Depuis longtemps, il y a un mélange d’indifférence et de soumission de la population face aux multiples revendications des milieux homosexuels. Il existe, dans de nombreux pays, un lobby LGBT très agressif qui lance régulièrement ses excommunications contre tous ceux qui ne plient pas à leurs exigences. C’est un sujet qui subit depuis des années un environnement médiatique surveillé où des milices idéologiques traquent non seulement les «dérapages» mais aussi les arrière-pensées. La liberté d’opinion est l’enjeu principal de la votation sur l’interdiction de la discrimination en raison de l’orientation sexuelle.

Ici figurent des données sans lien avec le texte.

import Literature.MathematicalPhysics.QuantumFieldTheory.Balaban1983to89.B9Eq3105FamThreeAtLocCfgOfTailsClosed
import Literature.MathematicalPhysics.QuantumFieldTheory.Balaban1983to89.B9Eq3105FamThreeLocCDiffCubeTailsGK
import Literature.MathematicalPhysics.QuantumFieldTheory.Balaban1983to89.B9Eq3105FamThreeCommStepsAtDatum
import Literature.MathematicalPhysics.QuantumFieldTheory.Balaban1983to89.B9GeoInputsMultiRateKLevelV1
import Literature.MathematicalPhysics.QuantumFieldTheory.Balaban1983to89.B9Cor36GCubeLocDefectAtLocCfg
import Literature.MathematicalPhysics.QuantumFieldTheory.Balaban1983to89.B9Cor36GpCoverBindersUnitary

/-!
# `Balaban1983to89.B9Eq3105FamThreeAtMember` — FAMILY 3 OF [B9] (3.105) AS AN ∃-THRESHOLD PACKAGE AT THE MEMBER: the `hrest` record
# `B9Eq3105FamThreeAtLocCfgOfTailsClosed.hasMajorant_sum_famThree_at_locCfg_of_tails_closed` (p38 g48 over p33 FILE 7) with ALL its displayed cube-side
# letters (`hR □`, `hT □`, the units), located outer entries (`hLw`, `hRop` — p33 FILE 8a), cube tails (`hTail0∕1∕2`, `hSbL`, `hGw`, `hPb`, `hXc` — FILES 8b∕8c),
# member (2.61) inequalities, scale transfers and ~60 rate∕budget letters DISCHARGED from the three per-cube ∃-packages (p38 E3f `commSteps_at_datum`,
# p21 `cinv_cube_at_locCfg`, p33 `gp_cube_entries_at_locCfg`) and the member geometry packages, above ONE set of thresholds; kernel
# `Θ₃·e^{−κ₃M_h}·e^{−ρ₃d}` with `ρ₃, κ₃, Θ₃` MEMBER-INDEPENDENT (the bond-sector member ASSEMBLER, file P3; seat p33 gen 105)

T. Bałaban, *Propagators for lattice gauge theories in a background field*, Commun. Math. Phys. **99** (1985) 389–434
[`Balaban1985BackgroundPropagators`, "B9"]; [4] = T. Bałaban, *Propagators and renormalization transformations for lattice gauge theories. II*,
Commun. Math. Phys. **96** (1984) 223–250 [`Balaban1984PropagatorsII`].

statement-level skeleton of published theorems with citation tags; proofs where landed; nothing here is a claim about the
Yang–Mills mass gap

THE PRINTED LOCUS (held `paper:balaban1985-cmp99-background-propagators`, journal page = PDF page + 388).  p. 414 (3.105)–(3.106) (third sum
«Σ_□ζ_□̃(DPD* − DP_□D*)h_□G_□h_□», «R satisfies the bound (3.85) with O(M⁻¹) instead of O(α₁). For M sufficiently large this implies G = G₀(I − R)⁻¹»);
p. 415 l. 26–37 (the commutator∕localisation analysis of the families); p. 411 l. 36–41 («… e^{−(1∕4)δ₀M}»); Cor. 3.6 p. 408; Thm 3.10 p. 416;
[4] Lemma 2.1 (2.60)–(2.61) p. 234.

WHY THIS FILE (cell `lit-balaban`; target = the displayed hypothesis of t2s-1's `B8Thm2TorusCoverOfDeltaAAssembler.hThm2Cover_of_prop6_deltaAAssembler`;
scope memo `run/shared/lean/pub/lit-balaban/lit-balaban-p33/g105/ASSEMBLER-SCOPE.md`).  After p33 g104 ∕ p38 g48 the family-3 `hrest` record displays no
analytic input any more — only ROUTE-NOTE inputs: the cube-side letters and data (∃-supplied per cube by E3f ∕ p21 ∕ p33 packages), the located tails of FILE 6
(supplied by FILES 8a∕8b∕8c from those data), the member's (2.61)s and scale transfers (p21∕p33 geometry packages) and some sixty rate letters tied by linear
budgets.  THIS FILE performs exactly that bookkeeping ONCE: every rate is an explicit multiple of `m = min(δ_G, δ_X, δ_O, δ_S, δ_C, δ_B)` (the block rates of
`G′`, `(Q′G′²Q′*)⁻¹`, `O_□` and the three cube packages' rates), every threshold is a `max`, every (3.37) size an `a₁ = min`, and the collar factors
`e^{−a(3M_h∕8 − k)}` (`k ≤ 3`, `M_h ≥ 8`) are bounded by ONE factor `e^{(9∕128)m}·e^{−(9m∕1024)M_h}`.  RESULT: family 3 in the shape of the family-4 ∕ defect
packages — `∃ ρ₃ κ₃ > 0, Θ₃ ≥ 0, M₀ T₀ N₀ a₁`, for every member above the thresholds with `c_f = L^k` and every family of per-cube (3.35) data (twelve clauses),
the family-3 sum `≺ Θ₃·e^{−κ₃M_h}·e^{−ρ₃d}` modulo ONLY the member-level letters the assembler has at the matrix fibre: `hE` (G′, p33 FILE 9), `hEO` (the `O_□`,
p38 `eBlock_locLetterBY''`), `hCinv` + `hX` (p21 FILE 10-D, `isUnit_XY_parSymY`), `hU` (Thm 3.11), bi-contractive transporters at `U₁` and at the gauged cube
configurations `V′_□` (`hpar`, `hparV`).

WHAT THIS FILE PROVES (theorems only; 0 `def`, 0 `def … : Prop`, 0 sorry; standard axioms).
* §0 `scaleTransfer_len_inv_pow_geo9K` — [4] (2.60) for the weights `(Lʲη)⁻ⁿ` under `n·log L ≤ αδ(2L²−1)M` (`transferL_geo9K` at `q = −n`; the `n = 1, 3` cases
  were not in the tree), `exp_collar_le` (the collar factors against one); print's units `η = L^{−k}` are p33 FILE 9's `etaS_eq_kGeo_eta_of_cf`.
* §1 ★★★ `famThree_at_member` — the package described above.

HONEST SCOPE.  Pure ∃-bookkeeping over landed theorems; no estimate is added and no displayed analytic input of the record is removed other than by its landed
supplier.  DISPLAYED: `hE`, `hEO`, `hCinv`, `hU`, `hX`, `hpar`, `hparV`, `η = |c_f|⁻¹` via `c_f = L^k`, the section `ιB`, the twelve cube-data clauses with
bi-contractive gauges.  NOT here: the transposed twin (`hV′`, file P3T), the knit into `hrest` (ASM1), the smallness threshold (ASM2).  Count-neutral; no summit ∕
node statement proved; nothing continuum ∕ OS ∕ mass gap ∕ Clay; YM mass gap NOT proved (Track A conditional rung).  `--supports stmt-QuantumFields-19200`.

RELATED IN THE TREE, NOT DUPLICATED (searched 2026-08-29: `lean search 'famThree_at_member|FamThreeAtMember' --decl` = ∅): the record and FILES 8a∕8b∕8c, E3f, p21
`B9Cor36CinvCubeAtLocCfg`, p33 `B9Cor36GpCubeEntriesAtV`, `B9GeoInputsMultiRateKLevelV1`, `B9CubeGeometryInputs`, p33 FILE 9 `B9Cor36GpCoverBindersUnitary`
(`etaS_eq_kGeo_eta_of_cf`) — all USED BY NAME.
-/

noncomputable section

open scoped BigOperators

namespace Literature.MathematicalPhysics.QuantumFieldTheory.Balaban1983to89.B9Eq3105FamThreeAtMember

open NormedSpace Complex
open B6RandomWalk (HasMajorant hasMajorant_mono Ineq261 c1_nonneg)
open B6RandomWalkHom (HasMajorantHom)
open B9Thm34Ext (toB6)
open B9FromB6 (EBlock)
open B9Ineq347 (ScaleTransfer)
open B9Eq352DivFormLetters (conj)
open B9Eq352GradLetters (diffLetter)
open B9Eq376POneLetters (conjHom)
open B9Eq39Adjoint (fluct covD)
open B9Eq360DeltaPrimeAY (AfldY)
open B9Eq360DeltaPrimeACubeY (blkCubeY)
open B6KLevelCensusIndexV1 (KIdx kGeo)
open B6Cover236MultiLevelBlocks (cubes)
open B6GlobalChartV1 (PV boxEquiv blkV1)
open B6Geom246MultiLevelBox (blkOf)
open B6Ineq2142KLevelV1 (β)
open B9GeoNormsKLevelV1 (geo9K)
open B9GeoLemma21KLevelV1 (transferL_geo9K geo9K_len_pos one_le_Mh)
open B9GeoInputsMultiRateKLevelV1 (ineq261_three_geo9K scaleTransfer_len_sq_geo9K scaleTransfer_len_inv4_geo9K)
open B9Cor36GCubeLocDefectAtLocCfg (scaleTransfer_len_geo9K)
open B9RWSums347DefiniteFaces (exp261)
open B9RWSums347DefiniteFacesWindow (scaleTransfer_mono_const)
open B9BackgroundsKLevelV1 (shiftsV1)
open B9CubeGeometryInputs (geoCK geoCK_dist_axioms RM1 N1 exists_h261_geoCK hST_geoCK)
open B9CubeLettersOpsL0 (deltaPrimeACubeY GpCubeY)
open B9CubeLettersBondOpsL0 (QpCubeY QpsCubeY XCubeY XinvCubeY BlkCubeY)
open B9CubeLettersInvReadings (kernelFamilySInv kernelFamilyBInv)
open B9Thm37CubeCoverCommutators (cutMulY hTY)
open B4PartitionUnity22 (thetaProf D1 D1_nonneg contDiff_thetaProf hasCompactSupport_thetaProf)
open B9Cor36CutoffField337 (bumpY)
open B9Cor36CubeCutoffs (SC NearC chiY ctrR locCfgY one_le_SC)
open B9Eq359CubeKernelsAtOne (Cq Cq_nonneg)
open B9Cor35CinvAtCubeLetters (kernel_rate_mono)
open B9Eq3104CutoffCommutators (hBdY DPDsY)
open B9Eq3105ZetaY (zetaY)
open B9Cor36GCubeLocLetter (locProjBY)
open B9Cor36GpCubeExtAtV (GpVK)
open B9Cor36GpCubeEntriesAtV (gp_cube_entries_at_locCfg)
open B9Cor36CinvCubeAtLocCfg (cinv_cube_at_locCfg)
open B9Thm37Sum (mulOp mulOp_apply)
open B9Eq3105FamThreeAtLocCfgOfTailsClosed (hasMajorant_sum_famThree_at_locCfg_of_tails_closed)
open B9Eq3105FamThreeCommStepAtDatum (isUnit_deltaPrimeACubeY_gauge_inv)
open B9Eq3105FamThreeCommStepAdjAtDatum (hasMajorant_conj_commStepAdj_member_rate)
open B9Eq3105FamThreeCommStepsAtDatum (commSteps_at_datum kernel_weaken)
open B9Eq3105FamThreeLocCDiffOuterEntries (hasMajorant_rightEntry_at hasMajorant_leftEntry_at)
open B9Eq3105FamThreeLocCDiffCubeTails (hasMajorant_tail0_at hasMajorant_tail1_at hasMajorant_tail2_at hasMajorant_sbL_at hasMajorant_gw_at
  hasMajorant_projCube_member)
open B9Eq3105FamThreeLocCDiffCubeTailsGK (hasMajorant_tk_at)
open B9Eq3105FamThreeLocCDiffCubeTailsGK.CubeData (GpVK_eq_conj_smul hasMajorant_resolventCube_of_cinv isUnit_XCubeY_gauge)
open Node00 (SiteY BlkY IBondY FBondY CfgY GaugeY SiteOpY BondOpY SiteParY BondParY toKT shiftY UboxY GpY deltaPrimeAY gaugeY parSymY
  parSymY_isGaugeLawS etaS QpY QpsY XY XinvY)

variable {d ℓ : ℕ} {hd : 1 ≤ d + 1} {hL : Odd (ℓ + 1) ∧ 1 < ℓ + 1} {b₀ b₁ : ℝ}
variable {𝔸 : Type} [NormedRing 𝔸] [NormedAlgebra ℂ 𝔸] [CompleteSpace 𝔸]
variable {ι : Type} [Fintype ι]

/-! ## §0  Geometry and units -/

/-- ★ **SCALE TRANSFER FOR THE WEIGHTS `(Lʲη)⁻ⁿ`**: under `n·log L ≤ αδ(2L²−1)M` (`αδ > 0`), `e^{−αδd(y,y′)}(L^{j′}η)⁻ⁿ ≤ Lⁿ(Lʲη)⁻ⁿ` for all `y, y′`
(`transferL_geo9K` at `q = −n`).  [cite: Balaban1985BackgroundPropagators, p.398 remark after (3.47); Balaban1984PropagatorsII, Lemma 2.1 (2.60) p.234] -/
theorem scaleTransfer_len_inv_pow_geo9K (i : KIdx d ℓ hd hL b₀ b₁) (n : ℕ) {δ α : ℝ} (hε : 0 < α * δ)
    (hM : (n : ℝ) * Real.log ((ℓ : ℝ) + 1) ≤ α * δ * (2 * ((ℓ : ℝ) + 1) ^ 2 - 1) * (geo9K i).M) :
    ScaleTransfer (geo9K i) δ α (((ℓ : ℝ) + 1) ^ n) (fun a => ((geo9K i).len a ^ n)⁻¹) := by
  have geo9K_L_eq : (geo9K i).L = (ℓ : ℝ) + 1 := by
    show (((ℓ + 1 : ℕ) : ℝ)) = (ℓ : ℝ) + 1
    push_cast; ring
  have hn : |(-(n : ℝ))| = n := by rw [abs_neg, Nat.abs_cast]
  have hq : |(-(n : ℝ))| * Real.log (geo9K i).L ≤ α * δ * (2 * ((ℓ : ℝ) + 1) ^ 2 - 1) * (geo9K i).M := by
    rw [hn, geo9K_L_eq]; exact hM
  have hT := transferL_geo9K i hε (-(n : ℝ)) hq
  have hC : (geo9K i).L ^ |(-(n : ℝ))| = ((ℓ : ℝ) + 1) ^ n := by rw [hn, geo9K_L_eq, Real.rpow_natCast]
  have e : ∀ y : (geo9K i).Site, (geo9K i).len y ^ (-(n : ℝ)) = ((geo9K i).len y ^ n)⁻¹ := fun y => by
    rw [Real.rpow_neg (geo9K_len_pos i y).le, Real.rpow_natCast]
  intro y y'
  have h := hT y y'
  rw [e, e, hC] at h
  have hE : 0 < Real.exp (α * δ * (geo9K i).dist y y') := Real.exp_pos _
  rw [Real.exp_neg, inv_mul_le_iff₀ hE]
  calc ((geo9K i).len y' ^ n)⁻¹ ≤ ((ℓ : ℝ) + 1) ^ n * Real.exp (α * δ * (geo9K i).dist y y') * ((geo9K i).len y ^ n)⁻¹ := h
    _ = Real.exp (α * δ * (geo9K i).dist y y') * (((ℓ : ℝ) + 1) ^ n * ((geo9K i).len y ^ n)⁻¹) := by ring

/-- the collar factors against one: for `0 ≤ a₀ ≤ a`, `k ≤ 3` and `8 ≤ M_h`, `e^{−a(3M_h∕8 − k)} ≤ e^{−a₀(3M_h∕8 − 3)}`.
[cite: Balaban1985BackgroundPropagators, p.411 l.36–41 («e^{−(1∕4)δ₀M}»), bookkeeping] -/
theorem exp_collar_le {a a₀ k Mh : ℝ} (ha₀ : 0 ≤ a₀) (ha : a₀ ≤ a) (hk : k ≤ 3) (hMh : 8 ≤ Mh) :
    Real.exp (-(a * (3 / 8 * Mh - k))) ≤ Real.exp (-(a₀ * (3 / 8 * Mh - 3))) := by
  refine Real.exp_le_exp.mpr ?_
  have h1 : 0 ≤ 3 / 8 * Mh - 3 := by linarith
  have h2 : 3 / 8 * Mh - 3 ≤ 3 / 8 * Mh - k := by linarith
  nlinarith [mul_le_mul ha h2 h1 (ha₀.trans ha)]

Jusqu’à présent, le droit pénal ne favorisait pas plus ce milieu que d’autres, leur offrant suffisamment d’articles, y compris l’article 261 bis, pour se défendre: diffamation (art. 173); calomnie (art.174); injure (art. 177). D’autres infractions contre la liberté: menaces (art. 180); contrainte (art. 181). D’autres infractions contre l’intégrité corporelle telles les voies de fait, lésions corporelles (art. 122-126). Il faut donc encourager les homosexuels victimes de violence à recourir à la législation existante plutôt qu’ajouter ce concept (l’orientation sexuelle) dans la loi pénale au risque de criminaliser dans certaines circonstances le simple refus de prestations pour des raisons morales et limiter ainsi encore plus le champ du dicible. Les conséquences d’une norme pénale révisée ajouteront plus de confusion et d’insécurité juridique, deux poisons pour une démocratie fondée sur la diversité d’opinions. La discrimination (faculté de choisir et de dire ce que je veux) est une reconnaissance de l’égalité des droits. Refuser la discrimination – ce qu’exige le lobby LGBT – c’est refuser l’égalité des droits.

L’article 261 est déjà lui-même problématique. Le terme «incitation» est trop vague. Doit-on mettre sur le même pied la race, l’ethnie, la religion et l’orientation sexuelle? Depuis la promulgation de la loi, il y a environ vingt-cinq ans, la haine raciale et l’antisémitisme se sont développés. Cette loi n’a donc pas été efficace. Dans ces conditions, que penser de l’efficacité de l’ajout de l’orientation sexuelle dans le droit pénal pour lutter sérieusement contre l’homophobie?

Le Conseil fédéral, dans un premier temps, a adopté une attitude hésitante face à ce durcissement de loi. Il a estimé que ce durcissement n’était pas urgent (voir son rapport sur l’initiative parlementaire Reynard) et a souligné que le droit pénal ne devrait être utilisé qu’en dernier recours (ultima ratio) contre des préjudices sociétaux. Ces hésitations, pourtant fondées et prudentes, ont été balayées sous la pression des milieux LGBT, puissamment relayée par la plupart des partis politiques.

Quiconque se voit obligé, par insécurité ou sentiment d’impuissance, de se retirer des débats démocratiques et de s’isoler court bien davantage le risque de se radicaliser que si la liberté d’opinion, telle que nous la pratiquons aujourd’hui, n’est pas étouffée par la bien-pensance. Voilà pourquoi il faut voter non à cet objet soumis à votation le 9 février prochain.